====== Provided records

import Summits.ValiantsHypothesis.ValiantsHypothesis.Theorems.LacunarySymmetroidMatrixDescartesCensusChamberSignCell

/-!
# `MatrixDescartes` census — composing two one-orientation chamber kills into a door-A row

HONEST FRAMING.  Object-search cell `pub-symmetroid`, door-A target `DoorA26 := PosRootLawAt 2 6 19`
(stmt-ValiantsHypothesis-19979; OPEN, typed, never asserted), crux `Theses.LacunarySymmetroid.MatrixDescartes`
(stmt-ValiantsHypothesis-18050).  The chamber programme kills the two `V = 20` cells of a chamber (orientations
`det S_{i₀} > 0` / `< 0`, `i₀` the letter carrying the lowest pair sum) separately — by a sign-class certificate
(`Census.no_twenty_on_chamber_cell`, `…_ltri`, `…_lambda`, `…_pi920`) or by an NFLOW magnitude certificate
(`Census.no_twenty_on_chamber<cid>_pos/neg`).  `Census.posRootLawOn_of_chamber_cell` composes a SIGN-CLASS half with an
arbitrary other half; this file gives the fully abstract composition `posRootLawOn_of_chamber_halves`: ANY two arguments
excluding twenties of the two orientations on an exponent vector `d` of the chamber give `PosRootLawOn 2 6 19 d`, the
degenerate case `det S_{i₀} = 0` losing the lowest monomial (Descartes, `#Z₊ < #supp ≤ 20`).  Needed for the chambers whose
two cells both die at magnitude level.  Nothing here bears on `V = 19`, on `DoorA26` as a whole (OPEN), on the crux, or on
`VP ≠ VNP`.

[folklore] Elementary bookkeeping (the degenerate case is copied from `posRootLawOn_of_chamber_cell`); no citation exists or is needed.
-/

-- `Summit.ValiantsHypothesis.ValiantsHypothesis.…` repeats a component by the D-0017 layout
-- (single-conjunct summit), which the `dupNamespace` linter flags; the name is mandated.
set_option linter.dupNamespace false

namespace Summit.ValiantsHypothesis.ValiantsHypothesis.Theorems.LacunarySymmetroidMatrixDescartes.Census

open Polynomial Finset
open scoped BigOperators Polynomial Matrix

/-- **Two halves make a door-A row.**  For an order `σ` of the 21 pairs covering all pairs with lowest pair `σ 0 = (i₀, i₀)`
and an exponent vector `d` of its chamber: if no real symmetric `2 × 2` pencil on `d` with `det S_{i₀} > 0` and none with
`det S_{i₀} < 0` has `20` distinct positive det-roots, then `ζ(2,6; d) ≤ 19`. [folklore] -/
theorem posRootLawOn_of_chamber_halves (σ : Fin 21 → Fin 6 × Fin 6) (i₀ : Fin 6)
    (hcov : ∀ p : Fin 6 × Fin 6, ∃ t : Fin 21, σ t = p ∨ σ t = p.swap) (h0 : σ 0 = (i₀, i₀))
    (d : Fin 6 → ℕ) (hd : StrictMono ((fun p : Fin 6 × Fin 6 => d p.1 + d p.2) ∘ σ))
    (hpos : ∀ (S : Fin 6 → Matrix (Fin 2) (Fin 2) ℝ), (∀ l, (S l).IsSymm) →
      20 ≤ ((∑ l, ((X : ℝ[X]) ^ d l) • (S l).map C).det.roots.toFinset.filter (fun t => 0 < t)).card →
      0 < S i₀ 0 0 * S i₀ 1 1 - S i₀ 0 1 ^ 2 → False)
    (hneg : ∀ (S : Fin 6 → Matrix (Fin 2) (Fin 2) ℝ), (∀ l, (S l).IsSymm) →
      20 ≤ ((∑ l, ((X : ℝ[X]) ^ d l) • (S l).map C).det.roots.toFinset.filter (fun t => 0 < t)).card →
      S i₀ 0 0 * S i₀ 1 1 - S i₀ 0 1 ^ 2 < 0 → False) :
    PosRootLawOn 2 6 19 d := by
  intro S hS
  by_contra hcon
  have hZ : 20 ≤ ((∑ l, ((X : ℝ[X]) ^ d l) • (S l).map C).det.roots.toFinset.filter (fun t => 0 < t)).card := by
    omega
  rcases lt_trichotomy 0 (S i₀ 0 0 * S i₀ 1 1 - S i₀ 0 1 ^ 2) with hp | hzero | hn
  · exact hpos S hS hZ hp
  · -- `det S_{i₀} = 0`: the lowest monomial is missing, Descartes gives `≤ 19`
    set P := (∑ l, ((X : ℝ[X]) ^ d l) • (S l).map C).det with hP_def
    set W := (Finset.univ : Finset (Fin 6 × Fin 6)).image (fun p => d p.1 + d p.2) with hW_def
    have hN : W.card = 21 := card_pairSums_of_chamber σ hcov d hd
    have hq : S i₀ 0 0 * S i₀ 1 1 - S i₀ 0 1 ^ 2 = 0 := hzero.symm
    have hP : P ≠ 0 := by
      intro hP0
      have : (P.roots.toFinset.filter (fun t => 0 < t)).card = 0 := by rw [hP0]; simp
      omega
    have hsym : S i₀ 1 0 = S i₀ 0 1 := by
      have h := congrFun (congrFun (hS i₀) 1) 0
      simp only [Matrix.transpose_apply] at h
      exact h.symm
    have udiag : ∀ p : Fin 6 × Fin 6, d p.1 + d p.2 = d i₀ + d i₀ → p = (i₀, i₀) := by
      intro p hp
      have hp' : d p.1 + d p.2 = d (σ 0).1 + d (σ 0).2 := by rw [h0]; exact hp
      rcases pair_eq_of_chamber σ hcov d hd 0 p hp' with h | h
      · rw [h, h0]
      · rw [h, h0]; rfl
    have hcoeff : P.coeff (d i₀ + d i₀) = 0 := by
      rw [hP_def, coeff_det_pencil_two_diag d S i₀ udiag, hsym, ← sq, hq]
    have hsub : P.support ⊆ W.erase (d i₀ + d i₀) := by
      intro x hx
      have hxW : x ∈ W := by
        have : P.support ⊆ W := by
          rw [hP_def, hW_def, ← sumset_two_eq_pairSums d]; exact support_det_pencil_subset_sumset d S
        exact this hx
      refine Finset.mem_erase.mpr ⟨?_, hxW⟩
      intro hxe
      rw [hxe, Polynomial.mem_support_iff] at hx
      exact hx hcoeff
    have hcard : P.support.card ≤ 20 := by
      have h1 := Finset.card_le_card hsub
      have h2 : (W.erase (d i₀ + d i₀)).card = 20 := by
        rw [Finset.card_erase_of_mem (Finset.mem_image.mpr ⟨(i₀, i₀), Finset.mem_univ _, rfl⟩), hN]
      omega
    have h := Literature.Computability.AlgebraicComplexity.card_roots_toFinset_filter_pos_lt_card_support hP
    omega
  · exact hneg S hS hZ hn

end Summit.ValiantsHypothesis.ValiantsHypothesis.Theorems.LacunarySymmetroidMatrixDescartes.Census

============

**Action item**
Once you reach the line with "hpos S hS hZ hp" in the data above, copy it and every line after it exactly, up to and including the line with "have hsub : P.support".

**Task output**
  · exact hpos S hS hZ hp
  · -- `det S_{i₀} = 0`: the lowest monomial is missing, Descartes gives `≤ 19`
    set P := (∑ l, ((X : ℝ[X]) ^ d l) • (S l).map C).det with hP_def
    set W := (Finset.univ : Finset (Fin 6 × Fin 6)).image (fun p => d p.1 + d p.2) with hW_def
    have hN : W.card = 21 := card_pairSums_of_chamber σ hcov d hd
    have hq : S i₀ 0 0 * S i₀ 1 1 - S i₀ 0 1 ^ 2 = 0 := hzero.symm
    have hP : P ≠ 0 := by
      intro hP0
      have : (P.roots.toFinset.filter (fun t => 0 < t)).card = 0 := by rw [hP0]; simp
      omega
    have hsym : S i₀ 1 0 = S i₀ 0 1 := by
      have h := congrFun (congrFun (hS i₀) 1) 0
      simp only [Matrix.transpose_apply] at h
      exact h.symm
    have udiag : ∀ p : Fin 6 × Fin 6, d p.1 + d p.2 = d i₀ + d i₀ → p = (i₀, i₀) := by
      intro p hp
      have hp' : d p.1 + d p.2 = d (σ 0).1 + d (σ 0).2 := by rw [h0]; exact hp
      rcases pair_eq_of_chamber σ hcov d hd 0 p hp' with h | h
      · rw [h, h0]
      · rw [h, h0]; rfl
    have hcoeff : P.coeff (d i₀ + d i₀) = 0 := by
      rw [hP_def, coeff_det_pencil_two_diag d S i₀ udiag, hsym, ← sq, hq]
    have hsub : P.support ⊆ W.erase (d i₀ + d i₀) := by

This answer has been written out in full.